Multiscale Data Analysis Using Binning, Tensor Decompositions, and Backtracking
Dimitri Leggas, Thomas S. Henretty, James Ezick, Muthu Baskaran, Brendan von Hofe, Grace Cimaszewski, M. Harper Langston, Richard Lethin
Publication Source: IEEE High Performance Extreme Computing Conference (HPEC) 2020
Large data sets can contain patterns at multiple scales (spatial, temporal, etc.). In practice, it is useful for data exploration techniques to detect patterns at each relevant scale. In this paper, we develop an approach to detect activities at multiple scales using tensor decomposition, an unsupervised high-dimensional data analysis technique that finds correlations between different features in the data.
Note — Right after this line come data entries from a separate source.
import Literature.LinearAlgebra.Alternating.WedgeOne

/-!
# Interior products of alternatized families, and the commutator `[w ⌟, L_θ]`

Continuation of `Literature/LinearAlgebra/Alternating/WedgeOne.lean` (CAR identities for
`θ ∧ ·` and `w ⌟ ·`). For a continuous linear family `f : E →L[𝕜] E [⋀^Fin n]→L[𝕜] F` Mathlib's
`alternatizeUncurryFin f` is the `(n+1)`-form `v ↦ ∑ᵢ (-1)ⁱ f(vᵢ)(v₀,…,v̂ᵢ,…,vₙ)`; we record

* `curryLeft_alternatizeUncurryFin_eq`: `w ⌟ alternatizeUncurryFin f = f w - alternatizeUncurryFin (w ⌟ f)`
  (the first-slot expansion; Warner (1983), 2.11: interior multiplication is an antiderivation);
* the **Lefschetz-type operators** `L_θ η = alternatizeUncurryFin (v ↦ θ(v) ∧ η)` attached to a
  continuous family of covectors `θ : E →L[𝕜] E →L[𝕜] 𝕜` (for the bilinear form
  `θ(v)(w) = ½ g(Jv, w)` of a Hermitian structure this is `η ↦ ω ∧ η`, the Lefschetz operator of
  Kähler geometry, in the alternatization convention of Mathlib's `extDeriv`), and their
  commutator with interior products,
  `curryLeft_lefschetz_sub`: `w ⌟ L_θ η - L_θ (w ⌟ η) = (θ w - θᵗ w) ∧ η`
  (`θᵗ w = θ(·)(w)`), i.e. `[w ⌟, L_θ] = (ι_w ω_θ) ∧ ·` with `ω_θ(v, w) = θ(v)(w) - θ(w)(v)` the
  alternation of `θ` — the pointwise identity `[ι_w, L] = (ι_w ω) ∧ ·` behind the Kähler identity
  `[∂̄*, L] = i∂` (Voisin (2002), Lemma 6.6; Huybrechts (2005), Prop. 1.2.26 / proof of Prop. 3.1.12).

Everything is stated hypothesis-style (`hΦ : ∀ v, Φ v = θ v ∧ η`), as in
`FormsAlgebraWedgeProofs.alternatizeUncurryFin_wedge_left`, so that no new definition is needed.

## References

* F. W. Warner, *Foundations of Differentiable Manifolds and Lie Groups* (1983), 2.10–2.11.
  [Warner1983]
* C. Voisin, *Hodge Theory and Complex Algebraic Geometry I* (2002), §6.1.1, Lemma 6.6.
  [Voisin2002]
* D. Huybrechts, *Complex Geometry* (2005), Prop. 1.2.26, Prop. 3.1.12. [Huybrechts2005]
-/

noncomputable section

open ContinuousAlternatingMap Function

namespace Literature.LinearAlgebra.Alternating

variable {𝕜 : Type*} [NontriviallyNormedField 𝕜] {E : Type*} [NormedAddCommGroup E]
  [NormedSpace 𝕜 E] {F : Type*} [NormedAddCommGroup F] [NormedSpace 𝕜 F] {n : ℕ}

/-! ### Interior product of an alternatized family -/

/-- **First-slot expansion**: `w ⌟ alternatizeUncurryFin f = f w - alternatizeUncurryFin (w ⌟ f)`,
where `(w ⌟ f)(v) = w ⌟ f(v)` (hypothesis `hg`). Warner (1983), 2.11. [cite: Warner1983, 2.11] -/
theorem curryLeft_alternatizeUncurryFin_eq (f : E →L[𝕜] E [⋀^Fin (n + 1)]→L[𝕜] F) (w : E)
    (g : E →L[𝕜] E [⋀^Fin n]→L[𝕜] F) (hg : ∀ v, g v = (f v).curryLeft w) :
    (alternatizeUncurryFin f).curryLeft w = f w - alternatizeUncurryFin g := by
  ext v
  rw [curryLeft_apply_apply, alternatizeUncurryFin_apply, Fin.sum_univ_succ,
    ContinuousAlternatingMap.sub_apply, alternatizeUncurryFin_apply]
  simp only [Fin.val_zero, pow_zero, one_smul, Matrix.cons_val_zero, removeNth_zero_vecCons,
    Matrix.cons_val_succ, Fin.val_succ, pow_succ, mul_neg_one, neg_smul, Finset.sum_neg_distrib,
    removeNth_succ_vecCons, hg, curryLeft_apply_apply, sub_eq_add_neg]

/-- In degree `0` the second term is absent: `w ⌟ alternatizeUncurryFin f = f w` for a family of
`0`-forms. [cite: Warner1983, 2.11] -/
theorem curryLeft_alternatizeUncurryFin_zero (f : E →L[𝕜] E [⋀^Fin 0]→L[𝕜] F) (w : E) :
    (alternatizeUncurryFin f).curryLeft w = f w := by
  ext v
  rw [curryLeft_apply_apply, alternatizeUncurryFin_apply, Fin.sum_univ_succ]
  simp only [Fin.val_zero, pow_zero, one_smul, Matrix.cons_val_zero, Finset.univ_eq_empty,
    Finset.sum_empty, add_zero]
  congr 1

/-- `alternatizeUncurryFin` commutes with subtraction (it is linear). [folklore] -/
theorem alternatizeUncurryFin_sub (f g : E →L[𝕜] E [⋀^Fin n]→L[𝕜] F) :
    alternatizeUncurryFin (f - g) = alternatizeUncurryFin f - alternatizeUncurryFin g := by
  rw [← alternatizeUncurryFinCLM_apply, ← alternatizeUncurryFinCLM_apply,
    ← alternatizeUncurryFinCLM_apply, map_sub]

section WedgeOne

variable {𝕜' : Type*} [NormedField 𝕜'] [NormedAlgebra 𝕜 𝕜'] [NormedSpace 𝕜' F]
  [IsScalarTower 𝕜 𝕜' F]

/-- `(-θ) ∧ η = -(θ ∧ η)`. [folklore] -/
theorem wedgeOne_neg_left (θ : E →L[𝕜] 𝕜') (η : E [⋀^Fin n]→L[𝕜] F) :
    wedgeOne (-θ) η = -wedgeOne θ η := by
  ext v
  simp [wedgeOne_apply]

/-- `θ ∧ η` is subtractive in `θ`. [folklore] -/
theorem wedgeOne_sub_left (θ₁ θ₂ : E →L[𝕜] 𝕜') (η : E [⋀^Fin n]→L[𝕜] F) :
    wedgeOne (θ₁ - θ₂) η = wedgeOne θ₁ η - wedgeOne θ₂ η := by
  rw [sub_eq_add_neg, wedgeOne_add_left, wedgeOne_neg_left, ← sub_eq_add_neg]

end WedgeOne

/-! ### The commutator of an interior product with a Lefschetz-type operator -/

/-- **`[w ⌟, L_θ] = (ι_w ω_θ) ∧ ·`** in positive degree. For a continuous family of covectors
`θ : E →L[𝕜] E →L[𝕜] 𝕜`, an `(n+1)`-form `η` and a vector `w`, with
`L_θ η = alternatizeUncurryFin (v ↦ θ v ∧ η)` (hypothesis `hΦ`) and
`L_θ (w ⌟ η) = alternatizeUncurryFin (v ↦ θ v ∧ (w ⌟ η))` (hypothesis `hΨ`):
`w ⌟ L_θ η = (θ w - θᵗ w) ∧ η + L_θ (w ⌟ η)`, where `θᵗ w = θ.flip w = θ(·)(w)`. With
`θ v = ½ g(Jv, ·)` this is `[ι_w, ω ∧] = (ι_w ω) ∧` (Huybrechts (2005), proof of Prop. 1.2.26;
Voisin (2002), proof of Lemma 6.6). Proof: first-slot expansion and the CAR identity
`w ⌟ (θ v ∧ η) = θ v w • η - θ v ∧ (w ⌟ η)` (`curryLeft_wedgeOne`); the family
`v ↦ θ v w • η` alternatizes to `θᵗ w ∧ η` by definition of `wedgeOne`.
[cite: Voisin2002, Lemma 6.6] -/
theorem curryLeft_lefschetz_eq (θ : E →L[𝕜] E →L[𝕜] 𝕜) (η : E [⋀^Fin (n + 1)]→L[𝕜] F) (w : E)
    (Φ : E →L[𝕜] E [⋀^Fin (n + 2)]→L[𝕜] F) (hΦ : ∀ v, Φ v = wedgeOne (θ v) η)
    (Ψ : E →L[𝕜] E [⋀^Fin (n + 1)]→L[𝕜] F) (hΨ : ∀ v, Ψ v = wedgeOne (θ v) (η.curryLeft w)) :
    (alternatizeUncurryFin Φ).curryLeft w =
      wedgeOne (θ w - θ.flip w) η + alternatizeUncurryFin Ψ := by
  -- the family `v ↦ w ⌟ Φ v = θ v w • η - θ v ∧ (w ⌟ η)`
  have hg : ∀ v, ((θ.flip w).smulRight η - Ψ) v = (Φ v).curryLeft w := fun v ↦ by
    rw [_root_.sub_apply, ContinuousLinearMap.smulRight_apply, hΦ, hΨ,
      curryLeft_wedgeOne, ContinuousLinearMap.flip_apply]
  have hflip : alternatizeUncurryFin ((θ.flip w).smulRight η) = wedgeOne (θ.flip w) η := rfl
  rw [curryLeft_alternatizeUncurryFin_eq Φ w _ hg, hΦ, alternatizeUncurryFin_sub, hflip,
    wedgeOne_sub_left]
  abel

/-- **`[w ⌟, L_θ] = (ι_w ω_θ) ∧ ·`** on `0`-forms (no term `L_θ (w ⌟ η)`):
`w ⌟ L_θ η = (θ w - θᵗ w) ∧ η`. [cite: Voisin2002, Lemma 6.6] -/
theorem curryLeft_lefschetz_zero (θ : E →L[𝕜] E →L[𝕜] 𝕜) (η : E [⋀^Fin 0]→L[𝕜] F) (w : E)
    (Φ : E →L[𝕜] E [⋀^Fin 1]→L[𝕜] F) (hΦ : ∀ v, Φ v = wedgeOne (θ v) η) :
    (alternatizeUncurryFin Φ).curryLeft w = wedgeOne (θ w - θ.flip w) η := by
  have hg : ∀ v, ((θ.flip w).smulRight η) v = (Φ v).curryLeft w := fun v ↦ by
    rw [ContinuousLinearMap.smulRight_apply, hΦ, curryLeft_wedgeOne_zero,
      ContinuousLinearMap.flip_apply]
  have hflip : alternatizeUncurryFin ((θ.flip w).smulRight η) = wedgeOne (θ.flip w) η := rfl
  rw [curryLeft_alternatizeUncurryFin_eq Φ w _ hg, hΦ, hflip, wedgeOne_sub_left]

end Literature.LinearAlgebra.Alternating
This method typically requires that the feature values are discretized during the construction of the tensor in a process called “binning.” We develop a method of constructing and decomposing tensors with different binning schemes of various features in order to uncover patterns across a set of user-defined scales. While binning is necessary to obtain interpretable results from tensor decompositions, it also decreases the specificity of the data. Thus, we develop backtracking methods that enable the recovery of original source data corresponding to patterns found in the decomposition. These technique are discussed in the context of spatiotemporal and network traffic data, and in particular on Automatic Identification System (AIS) data.